Let Kubernetes handle the transaction
Kubernetes uses its own built-in tools to manage previous communications with a single pod. This shows that in general, it is sufficient to rely on Kubernetes's internal control of pods, and you don't have to worry about the creation, deletion, or replication of pods. However, sometimes at least some of the internal elements in applications that require Kubernetes management are visible to the underlying network. When this happens, the scenario must consider what to do with the lack of a permanent IP address.
Pods and node (Nodes)
In many ways, Kubernetes can be thought of as a pod management system, just like a container management system. Most of the infrastructure handles containers at the pod level, not at the container level. From the perspective of Kubernetes internal management, the organization level above pod is equivalent to a node, is a virtual machine, contains management and communication resources, and is the environment in which pod is deployed. Nodes themselves can also be created, destroyed, and replaced / redeployed internally. Whether at the node level or the pod level, their creation, destruction, redeployment, use, and extension are handled by internal processes called controllers (Controller).
Act as the "service" of the dispatcher
Service is the way Kubernetes handles containers and pods at the administrative level. However, as we mentioned above, it also abstracts functionally related or identical pods into services, and Kubernetes is at the service level when other elements in external clients and applications interact with pod. The service has a relatively stable IP address (used internally by Kubernetes). When a program needs to use functionality from a service, it makes a request to the service rather than to a single pod. The service then acts as a dispatcher and assigns a pod to process the request.
Scheduling and load distribution
When you look at this, you may wonder, will load balancing be carried out at the scheduling level? It is true. Kubernetes's service is a bit like a huge pool of devices, sending machines with the same function into a designated area as needed. As part of the scheduling process, it needs to fully consider management availability to avoid resource bottlenecks.
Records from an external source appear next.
/-- The Rayleigh quotient of the witness Hamiltonian: `Re⟨v, H v⟩ = |v 1|²`. [folklore] -/
theorem b_rayleigh (v : Fin 3 → ℂ) : (star v ⬝ᵥ (bH *ᵥ v)).re = ‖v 1‖ ^ 2 := by
  rw [bH_mulVec, dotProduct, Fin.sum_univ_three]
  simp only [Pi.star_apply, Matrix.cons_val_zero, Matrix.cons_val_one, Matrix.head_cons,
    Matrix.cons_val_two, Matrix.tail_cons, mul_zero, zero_add, add_zero]
  rw [Complex.star_def, ← Complex.normSq_eq_conj_mul_self, Complex.normSq_eq_norm_sq]
  norm_cast

/-- The witness Hamiltonian is positive: `0 ≤ Re⟨v, H v⟩`. [folklore] -/
theorem b_rayleigh_nonneg (v : Fin 3 → ℂ) : 0 ≤ (star v ⬝ᵥ (bH *ᵥ v)).re := by
  rw [b_rayleigh]; positivity

/-- The sector energy of the witness is `0` on any subspace containing `e₀`. [folklore] -/
theorem b_minEnergyOn_eq_zero (K : Submodule ℂ (Fin 3 → ℂ)) (h0 : Pi.single (0 : Fin 3) (1 : ℂ) ∈ K) :
    (bH).minEnergyOn K = 0 := by
  unfold Matrix.minEnergyOn
  refine IsLeast.csInf_eq ⟨?_, ?_⟩
  · refine ⟨Pi.single 0 1, h0, ?_, ?_⟩
    · simp
    · rw [b_rayleigh]; simp
  · rintro E ⟨ψ, -, -, rfl⟩
    exact b_rayleigh_nonneg ψ

/-- The witness sector energy: `minEnergyOn H K = 0`. [folklore] -/
theorem b_minEnergyOn_K : (bH).minEnergyOn bK = 0 :=
  b_minEnergyOn_eq_zero _ ((b_mem_K _).2 (by simp))

/-- The witness ground energy: `minEnergyOn H ⊤ = 0`. [folklore] -/
theorem b_minEnergyOn_top : (bH).minEnergyOn ⊤ = 0 :=
  b_minEnergyOn_eq_zero _ Submodule.mem_top

/-- The sourced witness Hamiltonian `H − h(P_L + P_Lᴴ)` is Hermitian. [folklore] -/
theorem b_sourced_isHermitian (h : ℝ) (L : ℕ) :
    (bH - (h : ℂ) • ((((L : ℂ)) ^ 2 • bP) + (((L : ℂ)) ^ 2 • bP)ᴴ)).IsHermitian := by
  have hH : (bH).IsHermitian := by
    rw [Matrix.IsHermitian, Matrix.diagonal_conjTranspose]
    congr 1
    ext i; fin_cases i <;> simp
  refine hH.sub ?_
  have hS : ((((L : ℂ)) ^ 2 • bP) + (((L : ℂ)) ^ 2 • bP)ᴴ).IsHermitian := by
    rw [Matrix.IsHermitian, Matrix.conjTranspose_add, Matrix.conjTranspose_conjTranspose, add_comm]
  unfold Matrix.IsHermitian at hS ⊢
  rw [Matrix.conjTranspose_smul, hS]
  simp

/-- The trial state `(0, 3/5, 4/5)` has energy `9/25 − (24/25) h L²` in the sourced witness Hamiltonian.
[folklore] -/
theorem b_trial_energy (h : ℝ) (L : ℕ) :
    (star (![0, 3 / 5, 4 / 5] : Fin 3 → ℂ) ⬝ᵥ
        ((bH - (h : ℂ) • ((((L : ℂ)) ^ 2 • bP) + (((L : ℂ)) ^ 2 • bP)ᴴ)) *ᵥ ![0, 3 / 5, 4 / 5])).re =
      9 / 25 - 24 / 25 * h * (L : ℝ) ^ 2 := by
  rw [Matrix.sub_mulVec, Matrix.smul_mulVec, Matrix.add_mulVec, Matrix.smul_mulVec,
    Matrix.conjTranspose_smul, Matrix.smul_mulVec, bH_mulVec, bP_mulVec]
  have hPt : (bP)ᴴ *ᵥ (![0, 3 / 5, 4 / 5] : Fin 3 → ℂ) = ![0, 4 / 5, 0] := by
    ext i
    fin_cases i <;>
      simp [Matrix.mulVec, dotProduct, Matrix.conjTranspose_apply, Matrix.single_apply]
  rw [hPt, dotProduct, Fin.sum_univ_three]
  simp only [Pi.star_apply, Pi.sub_apply, Pi.smul_apply, Pi.add_apply, Matrix.cons_val_zero,
    Matrix.cons_val_one, Matrix.head_cons, Matrix.cons_val_two, Matrix.tail_cons, smul_eq_mul]
  simp only [Complex.star_def, map_zero, zero_mul, zero_add, mul_zero, add_zero, Complex.sub_re,
    Complex.mul_re, Complex.add_re, Complex.mul_im]
  have h3 : (starRingEnd ℂ) (3 / 5 : ℂ) = 3 / 5 := by
    rw [map_div₀]; simp [map_ofNat]
  have h4 : (starRingEnd ℂ) (4 / 5 : ℂ) = 4 / 5 := by
    rw [map_div₀]; simp [map_ofNat]
  rw [h3, h4]
  simp only [map_pow, Complex.conj_natCast]
  norm_num [Complex.div_re, Complex.div_im, pow_succ, Complex.mul_re, Complex.mul_im]
  ring

/-- **The barrier is a theorem** (abstract level): the three-level `U(1)` system realises (a) zero-excess order,
(b) uniformly linear response with pointwise onset, and (c) order-free ground floors simultaneously.
[cite: LiebSeiringerYngvason2007, §3 (junk5)] -/
theorem SourcedOrderWithoutGroundStateLRO_holds : SourcedOrderWithoutGroundStateLRO := by
  refine ⟨Fin 3, inferInstance, inferInstance, bH, bQ, bP, bK, ?_, ?_, ?_, ?_, ?_, ?_, ?_, ?_, ?_, ?_, ?_⟩
  · -- `H` Hermitian
    rw [Matrix.IsHermitian, Matrix.diagonal_conjTranspose]
    congr 1
    ext i; fin_cases i <;> simp
  · -- `Q` Hermitian
    rw [Matrix.IsHermitian, Matrix.diagonal_conjTranspose]
    congr 1
    ext i; fin_cases i <;> simp
  · -- `[H, Q] = 0`
    rw [Matrix.diagonal_mul_diagonal, Matrix.diagonal_mul_diagonal]
    congr 1
    ext i; fin_cases i <;> simp
  · -- `[Q, P] = -P`
    ext i j
    fin_cases i <;> fin_cases j <;>
      simp [Matrix.mul_apply, Matrix.single_apply, Matrix.diagonal]
  · -- `K = {Q = 1}`
    intro v
    rw [b_mem_K, bQ_mulVec]
    constructor
    · intro h2
      ext i; fin_cases i <;> simp [h2]
    · intro hv
      have := congr_fun hv 2
      simpa using this.symm
  · -- `K` is `H`-invariant
    intro v _
    rw [b_mem_K, bH_mulVec]
    simp
  · -- entries of `H` bounded by `1`
    intro i j
    fin_cases i <;> fin_cases j <;> simp [Matrix.diagonal]
  · -- entries of `P` bounded by `1`
    intro i j
    fin_cases i <;> fin_cases j <;> simp
  · -- (a) zero-excess order: `v = e₁`
    intro ε hε
    refine ⟨⌈1 / ε⌉₊ + 1, fun L hL => ⟨Pi.single 1 1, (b_mem_K _).2 (by simp), by simp, ?_, ?_⟩⟩
    · rw [b_minEnergyOn_K, b_rayleigh, zero_add]
      have hL1 : (1 : ℝ) ≤ L := by exact_mod_cast (Nat.le_add_left 1 _).trans hL
      have hLε : 1 / ε ≤ (L : ℝ) :=
        (Nat.le_ceil _).trans (by exact_mod_cast (Nat.le_succ _).trans hL)
      have hε1 : 1 ≤ ε * (L : ℝ) := by
        rw [div_le_iff₀ hε] at hLε; linarith [mul_comm (L : ℝ) ε]
      calc ‖(Pi.single (1 : Fin 3) (1 : ℂ) : Fin 3 → ℂ) 1‖ ^ 2 = 1 := by simp
        _ ≤ ε * (L : ℝ) * 1 := by linarith
        _ ≤ ε * (L : ℝ) * L := by gcongr
        _ = ε * (L : ℝ) ^ 2 := by ring
    · have hv : (((L : ℂ)) ^ 2 • bP) *ᵥ (Pi.single (1 : Fin 3) (1 : ℂ) : Fin 3 → ℂ) =
          ![0, 0, ((L : ℂ)) ^ 2] := by
        rw [Matrix.smul_mulVec, bP_mulVec]
        ext i; fin_cases i <;> simp
      rw [hv, dotProduct, Fin.sum_univ_three]
      simp only [Pi.star_apply, Matrix.cons_val_zero, Matrix.cons_val_one, Matrix.head_cons,
        Matrix.cons_val_two, Matrix.tail_cons, star_zero, zero_mul, zero_add]
      rw [Complex.star_def, map_pow, Complex.conj_natCast, ← Complex.ofReal_natCast, ← Complex.ofReal_pow,
        ← Complex.ofReal_mul, Complex.ofReal_re]
      exact le_of_eq (by ring)
  · -- (b) linear response with pointwise onset: trial state `(0, 3/5, 4/5)`, threshold `h L² ≥ 1`
    intro h hh
    refine ⟨⌈1 / h⌉₊ + 1, fun L hL => ?_⟩
    have hL1 : (1 : ℝ) ≤ L := by exact_mod_cast (Nat.le_add_left 1 _).trans hL
    have hLh : 1 / h ≤ (L : ℝ) :=
      (Nat.le_ceil _).trans (by exact_mod_cast (Nat.le_succ _).trans hL)
    have hh1 : 1 ≤ h * (L : ℝ) ^ 2 := by
      rw [div_le_iff₀ hh] at hLh
      nlinarith
    have htrial := minEnergyOn_le_rayleigh_of_mem (b_sourced_isHermitian h L) ⊤
      (ψ := (![0, 3 / 5, 4 / 5] : Fin 3 → ℂ)) Submodule.mem_top (by
        rw [dotProduct, Fin.sum_univ_three]
        simp [Complex.ext_iff]
        norm_num)
    rw [b_trial_energy] at htrial
    rw [b_minEnergyOn_top]
    nlinarith
  · -- (c) ground states in `K` are annihilated by `P`
    intro g hg hHg
    rw [b_minEnergyOn_K, bH_mulVec] at hHg
    have h1 : g 1 = 0 := by
      have := congr_fun hHg 1
      simpa using this
    rw [bP_mulVec, h1]
    ext i; fin_cases i <;> simp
Let kube-proxy perform load balancing
The most basic type of load balancing in Kubernetes is actually load distribution (load distribution), which is easy to implement at the scheduling level. Kubernetes uses two methods of load distribution, both of which are performed through the kube-proxy function, which is responsible for managing the virtual IPs used by the service. The default mode for Kube-proxy is iptables, which supports fairly complex rule-based IP management. In iptables mode, the local method of load distribution is random selection-an incoming request is used to randomly select the pod in a service. The kube-proxy mode of previous versions (and the original default mode) is userspace, which uses circular load distribution, allocates the next available pod on the IP list, and then replaces (or replaces) the list.
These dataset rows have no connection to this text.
/-! ## The budget -/

/-- **The level-`1` budget of `GL_{1+l}(𝔽_p)` is at least `(p − 1) (p^l)^s`** (`l ≥ 1`, `s ≥ 0`). -/
theorem budget_ge (hl : 1 ≤ l) {s : ℝ} (hs : 0 ≤ s) :
    ((p - 1 : ℕ) : ℝ) * ((p : ℝ) ^ l) ^ s ≤ budget p (1 + l) 1 s := by
  letI : Fintype (MulChar (ZMod p) ℂ) := Fintype.ofFinite _
  have hfin : (irrChars (GLm p (1 + l)) ∩ levelSet p (1 + l) 1).Finite :=
    (irrChars_finite_holds (GLm p (1 + l))).subset Set.inter_subset_left
  have hcardQ := card_quotient_ge_real (p := p) hl
  -- the Steinberg-type character and the `p - 2` principal-series characters
  have hStT : ((indClassFun (G := GLm p (1 + l)) (lineStab (F := ZMod p) (i0 : Fin (1 + l))) (fun _
      => (1 : ℂ))) - (Representation.character (Representation.trivial ℂ (GLm p (1 + l)) ℂ)) : (GLm
      p (1 + l)) → ℂ) ∉
      (Finset.univ.erase (1 : MulChar (ZMod p) ℂ)).image (fun χ => ((psChar (F := ZMod p) (i0 : Fin
          (1 + l))) χ : (GLm p (1 + l)) → ℂ)) := by
    intro h
    obtain ⟨χ, _, hχ⟩ := Finset.mem_image.mp h
    have h1 := congr_fun hχ 1
    rw [psChar_one, theta_sub_triv_one] at h1
    exact one_ne_zero (sub_eq_self.mp h1.symm)
  have hinj : Set.InjOn (fun χ : MulChar (ZMod p) ℂ => ((psChar (F := ZMod p) (i0 : Fin (1 + l))) χ
      : (GLm p (1 + l)) → ℂ))
      ↑(Finset.univ.erase (1 : MulChar (ZMod p) ℂ)) := by
    intro χ hχ χ' _ e
    by_contra hne
    exact psChar_ne (i0 : Fin (1 + l)) (Finset.ne_of_mem_erase (Finset.mem_coe.mp hχ)) hne e
  have hsub : insert ((indClassFun (G := GLm p (1 + l)) (lineStab (F := ZMod p) (i0 : Fin (1 + l)))
      (fun _ => (1 : ℂ))) - (Representation.character (Representation.trivial ℂ (GLm p (1 + l)) ℂ))
      : (GLm p (1 + l)) → ℂ)
      ((Finset.univ.erase (1 : MulChar (ZMod p) ℂ)).image (fun χ => ((psChar (F := ZMod p) (i0 :
          Fin (1 + l))) χ : (GLm p (1 + l)) → ℂ))) ⊆
        hfin.toFinset := by
    intro ψ hψ
    rw [Set.Finite.mem_toFinset]
    rcases Finset.mem_insert.mp hψ with rfl | hψ
    · exact steinberg_mem hl
    · obtain ⟨χ, hχ, rfl⟩ := Finset.mem_image.mp hψ
      exact psChar_mem (Finset.ne_of_mem_erase hχ)
  -- degrees
  have hdegSt : ((p : ℝ) ^ l) ^ s ≤ (((indClassFun (G := GLm p (1 + l)) (lineStab (F := ZMod p) (i0
      : Fin (1 + l))) (fun _ => (1 : ℂ))) - (Representation.character (Representation.trivial ℂ
      (GLm p (1 + l)) ℂ)) : (GLm p (1 + l)) → ℂ) 1).re ^ s := by
    refine Real.rpow_le_rpow (by positivity) ?_ hs
    rw [theta_sub_triv_one]
    simp only [Complex.sub_re, Complex.natCast_re, Complex.one_re]
    linarith
  have hdegPs : ∀ χ : MulChar (ZMod p) ℂ, ((p : ℝ) ^ l) ^ s ≤ (((psChar (F := ZMod p) (i0 : Fin (1
      + l))) χ : (GLm p (1 + l)) → ℂ) 1).re ^ s := by
    intro χ
    refine Real.rpow_le_rpow (by positivity) ?_ hs
    rw [psChar_one]
    simp only [Complex.natCast_re]
    linarith
  -- count
  have hcount : (Finset.univ.erase (1 : MulChar (ZMod p) ℂ)).card = p - 2 := by
    rw [Finset.card_erase_of_mem (Finset.mem_univ _), Finset.card_univ, ← Nat.card_eq_fintype_card,
      card_mulChar]
    omega
  have hp1 : ((p - 1 : ℕ) : ℝ) = ((p - 2 : ℕ) : ℝ) + 1 := by
    have := hp.out.two_le
    norm_cast
    omega
  calc ((p - 1 : ℕ) : ℝ) * ((p : ℝ) ^ l) ^ s
      = ((p : ℝ) ^ l) ^ s + ((p - 2 : ℕ) : ℝ) * ((p : ℝ) ^ l) ^ s := by rw [hp1]; ring
    _ ≤ (((indClassFun (G := GLm p (1 + l)) (lineStab (F := ZMod p) (i0 : Fin (1 + l))) (fun _ =>
        (1 : ℂ))) - (Representation.character (Representation.trivial ℂ (GLm p (1 + l)) ℂ)) : (GLm
        p (1 + l)) → ℂ) 1).re ^ s +
          ∑ ψ ∈ (Finset.univ.erase (1 : MulChar (ZMod p) ℂ)).image (fun χ => ((psChar (F := ZMod p)
              (i0 : Fin (1 + l))) χ : (GLm p (1 + l)) → ℂ)),
            (ψ 1).re ^ s := by
        refine add_le_add hdegSt ?_
        rw [Finset.sum_image hinj]
        have h := Finset.card_nsmul_le_sum (Finset.univ.erase (1 : MulChar (ZMod p) ℂ))
          (fun χ => (((psChar (F := ZMod p) (i0 : Fin (1 + l))) χ : (GLm p (1 + l)) → ℂ) 1).re ^ s)
              _ (fun χ _ => hdegPs χ)
        rwa [hcount, nsmul_eq_mul] at h
    _ = ∑ ψ ∈ insert ((indClassFun (G := GLm p (1 + l)) (lineStab (F := ZMod p) (i0 : Fin (1 + l)))
        (fun _ => (1 : ℂ))) - (Representation.character (Representation.trivial ℂ (GLm p (1 + l))
        ℂ)) : (GLm p (1 + l)) → ℂ)
          ((Finset.univ.erase (1 : MulChar (ZMod p) ℂ)).image (fun χ => ((psChar (F := ZMod p) (i0
              : Fin (1 + l))) χ : (GLm p (1 + l)) → ℂ))),
            (ψ 1).re ^ s := (Finset.sum_insert (f := fun ψ : (GLm p (1 + l)) → ℂ => (ψ 1).re ^ s)
                hStT).symm
    _ ≤ budget p (1 + l) 1 s := by
        unfold budget
        rw [finsum_mem_eq_finite_toFinset_sum _ hfin]
        exact Finset.sum_le_sum_of_subset_of_nonneg hsub fun ψ hψ _ =>
          Real.rpow_nonneg (re_apply_one_nonneg (hfin.mem_toFinset.mp hψ).1) s

/-! ## The volume of a slice triple, `k = 1` -/

/-- `|GL_1(𝔽_p)| = p − 1`. -/
theorem card_GL_one : Nat.card (GL (Fin 1) (ZMod p)) = p - 1 := by
  rw [Matrix.card_GL_field, Fin.prod_univ_one, ZMod.card]
  simp

/-- **`V ≤ (p − 1) p^{3l}`** for a subgroup-TPP triple of `GL_{1+l}(𝔽_p)` whose triple products lie
    in
a conjugate `x S_{1+l,1} x⁻¹` of the block slice (`l ≥ 1`). -/
theorem volume_le_one (hl : 1 ≤ l) {H₁ H₂ H₃ : Subgroup (GL (Fin (1 + l)) (ZMod p))}
    (htpp : SubgroupTPP H₁ H₂ H₃) (x : GL (Fin (1 + l)) (ZMod p))
    (hS : ∀ a ∈ H₁, ∀ b ∈ H₂, ∀ c ∈ H₃, ∀ i j : Fin l,
      ((x⁻¹ * (a * b * c) * x : GL (Fin (1 + l)) (ZMod p)) :
        Matrix (Fin (1 + l)) (Fin (1 + l)) (ZMod p)) (Fin.natAdd 1 i) (Fin.natAdd 1 j) =
          (1 : Matrix (Fin l) (Fin l) (ZMod p)) i j) :
    Nat.card H₁ * Nat.card H₂ * Nat.card H₃ ≤ (p - 1) * p ^ (3 * l) := by
  have hφ : Function.Injective (conjToSum (F := ZMod p) (k := 1) (l := l) x) :=
    conjToSum_injective x
  have htpp' : SubgroupTPP (H₁.map (conjToSum x)) (H₂.map (conjToSum x))
      (H₃.map (conjToSum (k := 1) (l := l) x)) := by
    rintro _ ⟨a, ha, rfl⟩ _ ⟨b, hb, rfl⟩ _ ⟨c, hc, rfl⟩ h
    rw [← map_mul, ← map_mul, map_eq_one_iff _ hφ] at h
    obtain ⟨h1, h2, h3⟩ := htpp a ha b hb c hc h
    exact ⟨by rw [h1, map_one], by rw [h2, map_one], by rw [h3, map_one]⟩
  have hS' : ∀ a ∈ H₁.map (conjToSum x), ∀ b ∈ H₂.map (conjToSum x),
      ∀ c ∈ H₃.map (conjToSum (k := 1) (l := l) x), Dblk (a * b * c) = 1 := by
    rintro _ ⟨a, ha, rfl⟩ _ ⟨b, hb, rfl⟩ _ ⟨c, hc, rfl⟩
    rw [← map_mul, ← map_mul]
    ext i j
    show Dblk (toSumHom ((MulAut.conj x⁻¹) (a * b * c))) i j = _
    rw [Dblk_toSum, MulAut.conj_apply, inv_inv]
    exact hS a ha b hb c hc i j
  have h := volume_sq_le (F := ZMod p) htpp' hS'
  rw [Subgroup.card_map_of_injective hφ, Subgroup.card_map_of_injective hφ,
    Subgroup.card_map_of_injective hφ, Nat.card_zmod, card_GL_one] at h
  -- `V² ≤ (p-1)³ p^{5l} ≤ ((p-1) p^{3l})²` since `p - 1 ≤ p^l`
  have hpl : p - 1 ≤ p ^ l := (Nat.sub_le p 1).trans (Nat.le_self_pow (by omega) p)
  have h2 : (p - 1) ^ 3 * p ^ (5 * 1 * l) ≤ ((p - 1) * p ^ (3 * l)) ^ 2 := by
    have e1 : (p - 1) ^ 3 * p ^ (5 * 1 * l) = (p - 1) ^ 2 * p ^ (5 * l) * (p - 1) := by ring
    have e2 : ((p - 1) * p ^ (3 * l)) ^ 2 = (p - 1) ^ 2 * p ^ (5 * l) * p ^ l := by ring
    rw [e1, e2]
    exact Nat.mul_le_mul_left _ hpl
  exact (Nat.pow_le_pow_iff_left two_ne_zero).mp (h.trans h2)

/-! ## The no-go for all `l ≥ 1`, `0 < ε ≤ 1` -/

/-- **No-go on every translate of `S_{1+l,1}`, all `l ≥ 1`, `0 < ε ≤ 1` (UNCONDITIONAL).**  For
    every
prime `p`, every `l ≥ 1`, every `ε ∈ (0, 1]`, every subgroup-TPP triple `H₁, H₂, H₃ ≤ GL_{1+l}(𝔽_p)`
whose product set lies in a two-sided translate `x S_{1+l,1} y` of the block slice (lower-right
`l × l` block of `x⁻¹ (abc) y⁻¹` equal to `1`) VIOLATES the crux inequality
`∑ᶠ_{ψ ∈ Irr ∩ F_1} (ψ 1).re^{2+ε} < (|H₁||H₂||H₃|)^{(2+ε)/3}`. -/
theorem no_translate_witness_one_small (hl : 1 ≤ l) {H₁ H₂ H₃ : Subgroup (GLm p (1 + l))}
    (htpp : SubgroupTPP H₁ H₂ H₃) (x y : GLm p (1 + l))
    (hS : ∀ a ∈ H₁, ∀ b ∈ H₂, ∀ c ∈ H₃, ∀ i j : Fin l,
      ((x⁻¹ * (a * b * c) * y⁻¹ : GLm p (1 + l)) : Mat p (1 + l)) (Fin.natAdd 1 i) (Fin.natAdd 1 j)
          =
        (1 : Matrix (Fin l) (Fin l) (ZMod p)) i j)
    {ε : ℝ} (hε : 0 < ε) (hε1 : ε ≤ 1) :
    ¬ ((∑ᶠ ψ ∈ irrChars (GLm p (1 + l)) ∩ levelSet p (1 + l) 1, (ψ 1).re ^ (2 + ε)) <
        ((Nat.card H₁ * Nat.card H₂ * Nat.card H₃ : ℕ) : ℝ) ^ ((2 + ε) / 3)) := by
  have h1 := hS 1 H₁.one_mem 1 H₂.one_mem 1 H₃.one_mem
  simp only [mul_one] at h1
  obtain ⟨z, hz⟩ := translate_to_conj_fin x y h1
  have hV := volume_le_one hl htpp z (fun a ha b hb c hc => hz _ (hS a ha b hb c hc))
  have hB := budget_ge (p := p) hl (s := 2 + ε) (by linarith)
  show ¬ (budget p (1 + l) 1 (2 + ε) < _)
  intro hlt
  have hp1 : (1 : ℝ) ≤ ((p - 1 : ℕ) : ℝ) := by
    have := hp.out.two_le
    exact_mod_cast (show 1 ≤ p - 1 by omega)
  have hP0 : (0 : ℝ) ≤ (p : ℝ) ^ l := by positivity
  -- `V^{s/3} ≤ ((p-1) p^{3l})^{s/3} = (p-1)^{s/3} (p^l)^s ≤ (p-1) (p^l)^s ≤ budget`
  have hV' : ((Nat.card H₁ * Nat.card H₂ * Nat.card H₃ : ℕ) : ℝ) ≤
      ((p - 1 : ℕ) : ℝ) * ((p : ℝ) ^ l) ^ 3 := by
    have e : ((p : ℝ) ^ l) ^ 3 = ((p ^ (3 * l) : ℕ) : ℝ) := by push_cast; ring
    rw [e]
    exact_mod_cast hV
  have step1 : ((Nat.card H₁ * Nat.card H₂ * Nat.card H₃ : ℕ) : ℝ) ^ ((2 + ε) / 3) ≤
      ((p - 1 : ℕ) : ℝ) ^ ((2 + ε) / 3) * ((p : ℝ) ^ l) ^ (2 + ε) := by
    have e : ((p : ℝ) ^ l) ^ (2 + ε) = (((p : ℝ) ^ l) ^ 3) ^ ((2 + ε) / 3) := by
      rw [← Real.rpow_natCast ((p : ℝ) ^ l) 3, ← Real.rpow_mul hP0]
      congr 1
      push_cast
      ring
    rw [e, ← Real.mul_rpow (by positivity) (by positivity)]
    exact Real.rpow_le_rpow (Nat.cast_nonneg _) hV' (by positivity)
  have step2 : ((p - 1 : ℕ) : ℝ) ^ ((2 + ε) / 3) ≤ ((p - 1 : ℕ) : ℝ) := by
    conv_rhs => rw [← Real.rpow_one ((p - 1 : ℕ) : ℝ)]
    exact Real.rpow_le_rpow_of_exponent_le hp1 (by linarith)
  have step3 : ((p - 1 : ℕ) : ℝ) ^ ((2 + ε) / 3) * ((p : ℝ) ^ l) ^ (2 + ε) ≤
      ((p - 1 : ℕ) : ℝ) * ((p : ℝ) ^ l) ^ (2 + ε) :=
    mul_le_mul_of_nonneg_right step2 (by positivity)
  linarith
Real load balancing: Ingress
We mentioned two methods of load balancing earlier, however, these are not really load balancing. In order to achieve real load balancing, the most popular, flexible and applied method in many fields is Ingress, which operates through a controller in a special Kubernetes pod. The controller includes an Ingress resource-- a set of rules that manage traffic and a daemon to which these rules are applied. The controller has its own built-in load balancing features and has some quite complex functions. You can also make Ingress resources include more complex load balancing rules to meet the load balancing functions and requirements of specific systems or vendors.
Use load balancer as a substitute
In addition to Ingress, you can also replace it with a load balancer type of service. The service uses an external load balancer based on cloud services. Load balancers can only be used with specific cloud service providers such as AWS, Azure, OpenStack, CloudStack, and Google Compute Engine, and the functionality of the balancer depends on the provider. In addition, other load balancing methods can be obtained from service providers and third parties.
Generally speaking, Ingress is recommended.
Currently, Ingress is the preferred load balancing method. Because it is executed inside the Kubernetes as a pod-based controller, access to Kubernetes functions is relatively unrestricted (unlike external load balancers, some of them may not be accessible at the pod level). The configurable rules contained in Ingress resources support very detailed and highly refined load balancing and can be customized according to the functional requirements and operating conditions of the application.
At this point, I believe you have a deeper understanding of "how to achieve load balancing in Kubernetes". You might as well do it in practice. Here is the website, more related content can enter the relevant channels to inquire, follow us, continue to learn!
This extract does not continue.